We become “stuck” when we continue playing the same script in our heads and think it’s the only solution. We do this all the time without realizing it…in our jobs, our hobbies, our relationships, our chores. As humans, we survive by learning and acquiring patterns and routines…but sometimes these conglomerations of information get us stuck.
We become “unstuck” when we allow for flexible adaptations and solutions to reach our goals. In essence, sometimes we must take contrary action, or doing the opposite of what you would usually do. “Flipping the script” means just that…doing it differently than it was prescribed, written, outlined, or “as per usual.”

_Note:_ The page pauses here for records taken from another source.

/-- **Polarity at the lower apex** (mirror of `polar_at_apex`): a site attached to `x` through a
lower-cap label of a valid frame at `x`, if HCP, sees `x` as a polar label. [folklore] -/
theorem polar_at_lower_apex (hch : ∀ z ∈ S, IsZChart S z (ac z) (Pc z) (Ac z) (nb z)) {x : (EuclideanSpace ℝ (Fin 3))}
    (hx : x ∈ S) {t₁ t₂ : Fin 3 → ℤ} {U : Finset (Fin 3 → ℤ)} (hU : IsFrame (Pc x) t₁ t₂ U)
    {c : Fin 3 → ℤ} (hcL : c ∈ lowerCap (Pc x) t₁ t₂ U) (hhcp : Pc (nb x c) = hcpInt) :
    -zlab Pc nb (nb x c) x ∉ Pc (nb x c) := by
  intro hneg
  have hcP : c ∈ Pc x := (mem_lowerCap_iff.1 hcL).1
  have hu := nb_mem hch hx hcP
  have hξ := zlab_spec hch hu.1 hx (bond_symm hu.2)
  have hξP : zlab Pc nb (nb x c) x ∈ hcpInt := by rw [← hhcp]; exact hξ.1
  rw [hhcp] at hneg
  obtain ⟨m, hm, n, hn, hξm, hξn, hmn⟩ := exists_mirror_pair_of_equatorial _ hξP hneg
  have hmP : m ∈ Pc (nb x c) := by rw [hhcp]; exact hm
  have hnP : n ∈ Pc (nb x c) := by rw [hhcp]; exact hn
  have hzm := nb_mem hch hu.1 hmP
  have hzn := nb_mem hch hu.1 hnP
  have hbm : 0 < dist (nb (nb x c) m) x ∧ dist (nb (nb x c) m) x ≤ 28 / 25 := by
    have := (bond_nb_iff hch hu.1 hmP hξ.1).2 (by rw [sqNormInt_sub_comm]; exact hξm)
    rwa [hξ.2] at this
  have hbn : 0 < dist (nb (nb x c) n) x ∧ dist (nb (nb x c) n) x ≤ 28 / 25 := by
    have := (bond_nb_iff hch hu.1 hnP hξ.1).2 (by rw [sqNormInt_sub_comm]; exact hξn)
    rwa [hξ.2] at this
  have ha := zlab_spec hch hx hzm.1 (bond_symm hbm)
  have hb := zlab_spec hch hx hzn.1 (bond_symm hbn)
  have hac : sqNormInt (zlab Pc nb x (nb (nb x c) m) - c) = 18 :=
    (bond_nb_iff hch hx ha.1 hcP).1 (by rw [ha.2]; exact bond_symm hzm.2)
  have hbc : sqNormInt (zlab Pc nb x (nb (nb x c) n) - c) = 18 :=
    (bond_nb_iff hch hx hb.1 hcP).1 (by rw [hb.2]; exact bond_symm hzn.2)
  have htr := transfer_nb_nb hch hx hu.1 hu.2 ha.1 hb.1 (by rw [ha.2]; exact hzm.2)
    (by rw [hb.2]; exact hzn.2)
  rw [ha.2, hb.2, zlab_nb hch hu.1 hmP, zlab_nb hch hu.1 hnP, hmn] at htr
  exact no_48_around_polar (Pc x) (pattern_cases hch hx) c hcP _ ha.1 _ hb.1
    (cap_label_polar_or_fcc_lower (pattern_cases hch hx) hU hcL)
    (by rw [sqNormInt_sub_comm]; exact hac) (by rw [sqNormInt_sub_comm]; exact hbc) htr.symm
import Literature.NumberTheory.LFunctions.MoebiusWalshTypeIIZero
import HarnessLib

/-!
# Tools for the shifted-window type-II box estimate (Bourgain 2013, §2: (2.3)–(2.4) and the digit
# truncation for the lags `ℓ2^K`) — proved

Topic `Literature/NumberTheory/LFunctions`; proofs only (theorems, no definition, no named fact).
J. Bourgain, *Möbius–Walsh correlation bounds and an estimate of Mauduit and Rivat*, J. Anal. Math.
**119** (2013) 147–163 = arXiv:1109.2784 [Bourgain2013MoebiusWalsh], §2. The type-II box estimate
for the SHIFTED windows `[K, K + μ + ρ')` (the half of the per-box hypothesis `hII` of
`LiouvilleWalshAssembly.lean` with `i ≤ K + ρ ∧ 4ρ < K`) runs: van der Corput with lags `d·2^K`
(tree `MoebiusWalsh.vdC_bilinear` with `R = 2^K`), digit truncation to the window, replacement of
`w_{S'}` by the localised `W_{S'}` of Lemma 5 in `L²` ((2.3)–(2.4)), Fourier expansion, and the
pair count (tree: `MoebiusWalsh.typeII_count_high` / `MoebiusWalshTypeIIHigh.lean`). This file
supplies the two middle steps in the vocabulary of `MoebiusWalshTypeIIZero.lean` (dyadic blocks
`dyBlock`, `natWalsh`, `walshNat`, `localisedWalshRe`):

* `sum_box_le_sqrt_mul_sqrt` — **(2.4)**: for `g ≥ 0`,
  `∑_{a ∈ D_i} ∑_{b ∈ [B₀,B₀+N)} g(ab) ≤ √(X(1+log X)³) √(∑_{x<X} g(x)²)` (`2^{i+1}(B₀+N) ≤ X`, `B₀ ≥ 1`):
  group the pairs by the product, bound its multiplicity by `τ(x)`, Cauchy–Schwarz and the tree's
  `∑_{x≤X} τ(x)² ≤ X(1+log X)³` (`Vaughan.sum_sq_card_divisors_le`);
* `sum_box_abs_localised_sub_le` — **(2.3)–(2.4)**: with Lemma 5 (1.12) in the tree's form
  (`sum_norm_sq_localisedWalsh_sub_walshNat_le`) and periodicity (`sum_range_le_of_periodic`),
  `∑_{a ∈ D_i} ∑_b |W_A(ab) - w_A(ab)| ≤ √(X(1+log X)³) √((⌊X/P⌋+1) P/(2(K₁-1)))`, `P = 2^{q+σ}`;
  `abs_mul_sub_mul_le_of_bounds` — the differenced product changes by `≤ |ΔW(u')|·3 + |ΔW(u)|`;
* `abs_sum_dyBlock_mul_le_trunc_shift`, `sum_card_filter_carry_le_shift` — the shifted-window
  twins of `MoebiusWalshTypeII.abs_sum_dyBlock_mul_le_trunc` / `sum_card_filter_carry_le` (lag
  `d·2^K`, window `T ∩ [K, i+ρ+1+K+t)`, exceptions `≤ 2^i(2^j/2^{ρ+K+t} + 2)(2^{ρ+K+1} + 1)` — a
  saving only when `K + ρ + t ≤ j`);
* `natWalsh_mul_natWalsh_add_eq_fullWindow`, `sum_dyBlock_mul_eq_fullWindow` — when the window
  reaches the top digit (`T ∩ [K, i+j+2)`, all arguments `< 2^{i+j+2}`, which the van der Corput
  indicator `b + d2^K < 2^{j+1}` guarantees) the truncation is EXACT, with no exceptional set: the
  regime `K + ρ + t > j` of the shifted windows.

## References

* J. Bourgain, J. Anal. Math. 119 (2013) 147–163; arXiv:1109.2784, §2 (2.2)–(2.4), (2.23).
  [Bourgain2013MoebiusWalsh]
* C. Mauduit, J. Rivat, Ann. of Math. 171 (2010) 1591–1646, Lemme 5 (carry propagation).
-/

noncomputable section

open Finset Real

namespace Literature.NumberTheory.LFunctions.MoebiusWalsh

open Literature.NumberTheory.LFunctions.MoebiusWalshVaughan (natWalsh dyBlock mem_dyBlock abs_natWalsh)
open Literature.NumberTheory.LFunctions.MoebiusWalshTypeII (natWalsh_mul_natWalsh_add_eq_window
  natWalsh_mul_self card_filter_carry_le card_dyBlock)

/-! ### A divisor-counting Cauchy–Schwarz on a box ((2.4)) -/

/-- **`∑_{a ∈ D_i} ∑_{b ∈ [B₀, B₀+N)} g(ab) ≤ √(X(1+log X)³) · √(∑_{x<X} g(x)²)`** for `g ≥ 0`,
`B₀ ≥ 1` and `2^{i+1}(B₀+N) ≤ X`: group the pairs `(a, b)` by the value `x = ab < X`, bound the
multiplicity of `x` by `τ(x)`, and apply Cauchy–Schwarz with the tree's
`∑_{x ≤ X} τ(x)² ≤ X(1 + log X)³` (`Vaughan.sum_sq_card_divisors_le`). This is the step
"(2.4) `< X(∑|w_{S'} - W_{S'}|²)^{1/2}(∑ d(x)²)^{1/2}`" of Bourgain 2013.
[cite: Bourgain2013MoebiusWalsh, §2 (2.4)] -/
theorem sum_box_le_sqrt_mul_sqrt (g : ℕ → ℝ) (hg : ∀ x, 0 ≤ g x) (i : ℕ) {B₀ Nn X : ℕ}
    (hB₀ : 1 ≤ B₀) (hX : 2 ^ (i + 1) * (B₀ + Nn) ≤ X) :
    ∑ a ∈ dyBlock i, ∑ b ∈ Ico B₀ (B₀ + Nn), g (a * b) ≤
      Real.sqrt (X * (1 + Real.log X) ^ 3) * Real.sqrt (∑ x ∈ range X, g x ^ 2) := by
  classical
  set S : Finset (ℕ × ℕ) := dyBlock i ×ˢ Ico B₀ (B₀ + Nn) with hS
  set r : ℕ → ℕ := fun x => (S.filter fun p => p.1 * p.2 = x).card with hr
  -- products are `< X` and `≥ 1`
  have hprod : ∀ p ∈ S, p.1 * p.2 < X ∧ 0 < p.1 ∧ 0 < p.2 := by
    intro p hp
    rw [hS, Finset.mem_product, mem_dyBlock, Finset.mem_Ico] at hp
    have h1 : p.1 < 2 ^ (i + 1) := hp.1.2
    have h2 : p.2 < B₀ + Nn := hp.2.2
    refine ⟨lt_of_lt_of_le ?_ hX, lt_of_lt_of_le (Nat.two_pow_pos i) hp.1.1, by omega⟩
    calc p.1 * p.2 < 2 ^ (i + 1) * p.2.succ := by
          have := Nat.mul_lt_mul_of_lt_of_le h1 (Nat.le_succ p.2) (Nat.succ_pos _)
          linarith [Nat.mul_le_mul_left (2 ^ (i + 1)) (Nat.le_succ p.2)]
      _ ≤ 2 ^ (i + 1) * (B₀ + Nn) := Nat.mul_le_mul_left _ (by omega)
  -- regroup by the product
  have hregroup : ∑ a ∈ dyBlock i, ∑ b ∈ Ico B₀ (B₀ + Nn), g (a * b) = ∑ x ∈ range X, (r x : ℝ) * g x := by
    rw [← Finset.sum_product (s := dyBlock i) (t := Ico B₀ (B₀ + Nn)) (f := fun p => g (p.1 * p.2)), ← hS]
    rw [← Finset.sum_fiberwise_of_maps_to (g := fun p : ℕ × ℕ => p.1 * p.2) (t := range X)
      (fun p hp => Finset.mem_range.2 (hprod p hp).1)]
    refine Finset.sum_congr rfl fun x _ => ?_
    rw [Finset.sum_congr rfl fun p hp => by rw [(Finset.mem_filter.1 hp).2], Finset.sum_const, nsmul_eq_mul]
  -- multiplicity `≤ τ(x)`
  have hrle : ∀ x, r x ≤ x.divisors.card := by
    intro x
    refine Finset.card_le_card_of_injOn (fun p => p.1) (fun p hp => ?_) ?_
    · rw [Finset.mem_coe, Finset.mem_filter] at hp
      have h := hprod p hp.1
      rw [Finset.mem_coe, Nat.mem_divisors]
      refine ⟨Dvd.intro _ hp.2, ?_⟩
      rw [← hp.2]; exact Nat.pos_iff_ne_zero.1 (Nat.mul_pos h.2.1 h.2.2)
    · intro p hp p' hp' heq
      rw [Finset.mem_coe, Finset.mem_filter] at hp hp'
      have h0 := (hprod p hp.1).2.1
      have : p.2 = p'.2 := by
        have e : p.1 * p.2 = p.1 * p'.2 := by rw [hp.2, ← hp'.2]; simp only at heq; rw [heq]
        exact Nat.eq_of_mul_eq_mul_left h0 e
      exact Prod.ext heq this
  -- the divisor mean square
  have hdiv : ∑ x ∈ range X, ((r x : ℝ)) ^ 2 ≤ X * (1 + Real.log X) ^ 3 := by
    have hτ := Literature.NumberTheory.Sieve.Vaughan.sum_sq_card_divisors_le X
    calc ∑ x ∈ range X, ((r x : ℝ)) ^ 2 ≤ ∑ x ∈ range X, ((x.divisors.card : ℕ) : ℝ) ^ 2 := by
          refine Finset.sum_le_sum fun x _ => ?_
          exact pow_le_pow_left₀ (Nat.cast_nonneg _) (by exact_mod_cast hrle x) 2
      _ ≤ ∑ x ∈ Ioc 0 X, ((x.divisors.card : ℕ) : ℝ) ^ 2 := by
          rcases Nat.eq_zero_or_pos X with hX0 | hX0
          · subst hX0; simp
          · rw [Finset.range_eq_Ico, Finset.sum_eq_sum_Ico_succ_bot hX0]
            simp only [Nat.divisors_zero, Finset.card_empty, Nat.cast_zero, ne_eq, OfNat.ofNat_ne_zero,
              not_false_eq_true, zero_pow, zero_add]
            refine Finset.sum_le_sum_of_subset_of_nonneg (fun x hx => ?_) fun x _ _ => by positivity
            rw [Finset.mem_Ico] at hx; rw [Finset.mem_Ioc]; omega
      _ ≤ X * (1 + Real.log X) ^ 3 := by simpa [Nat.card_eq_finsetCard] using hτ
  -- Cauchy–Schwarz
  rw [hregroup]
  have hcs := Finset.sum_mul_sq_le_sq_mul_sq (range X) (fun x => (r x : ℝ)) g
  have h0 : 0 ≤ ∑ x ∈ range X, (r x : ℝ) * g x := Finset.sum_nonneg fun x _ => mul_nonneg (Nat.cast_nonneg _) (hg x)
  calc ∑ x ∈ range X, (r x : ℝ) * g x = Real.sqrt ((∑ x ∈ range X, (r x : ℝ) * g x) ^ 2) := by
        rw [Real.sqrt_sq h0]
    _ ≤ Real.sqrt ((∑ x ∈ range X, (r x : ℝ) ^ 2) * ∑ x ∈ range X, g x ^ 2) := Real.sqrt_le_sqrt hcs
    _ = Real.sqrt (∑ x ∈ range X, (r x : ℝ) ^ 2) * Real.sqrt (∑ x ∈ range X, g x ^ 2) :=
        Real.sqrt_mul (Finset.sum_nonneg fun x _ => by positivity) _
    _ ≤ Real.sqrt (X * (1 + Real.log X) ^ 3) * Real.sqrt (∑ x ∈ range X, g x ^ 2) :=
        mul_le_mul_of_nonneg_right (Real.sqrt_le_sqrt hdiv) (Real.sqrt_nonneg _)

Maybe the “doing it differently” means doing the action with joy instead of resentment. Maybe it means just getting a good night’s sleep so you have more patience to try 1,000 more times tomorrow. Maybe it means getting back to basics and reminding ourselves of what we can do. Maybe it means we need a bit more practice with the smaller grade skills before working on more advanced, applied ones. Maybe it means letting go of some of the control and seeing how the situation will play out without your hands in the mix. Maybe it means asking for help. Maybe it means doing the exact opposite of what you were doing. Maybe it means taking a pause and checking in to see where your head and heart are at. Maybe it’s walking away for a few minutes and coming back to the task with a fresh mind and outlook. Maybe it’s making a primal scream and acknowledging the frustration, and then getting back to work.
When someone flips the script, and does something differently in the situation, we can transform the situation. Maybe the outcome is the same. Maybe we still fail miserably. But, when we flip the script, we are giving ourselves more opportunities for success. And perhaps success is measured by just finishing the task, just enduring the heartbreak, not falling into old patterns, practicing something new, and taking a stand for yourself and what’s important to you.
In my case, it was an easy fix when I flipped the script. Instead of working harder while battling the demons in my head, I asked a teammate for feedback. She smiled and stated simply, “You’re dropping your elbow when swinging.” It was like the light bulb went on and illuminated a solution I had not considered in my one-track mind focus on my hitting approach timing. Sometimes it’s just a perspective shift to work smarter, not harder, because most of us are already doing the “working harder” part.
We are here for you to support you in working smarter toward your goals as well as navigating stressful times. Please visit our website at https://www.neurobehavioralaustin.com/, or call us at (512) 329-8222 for a consultation with one of our clinicians.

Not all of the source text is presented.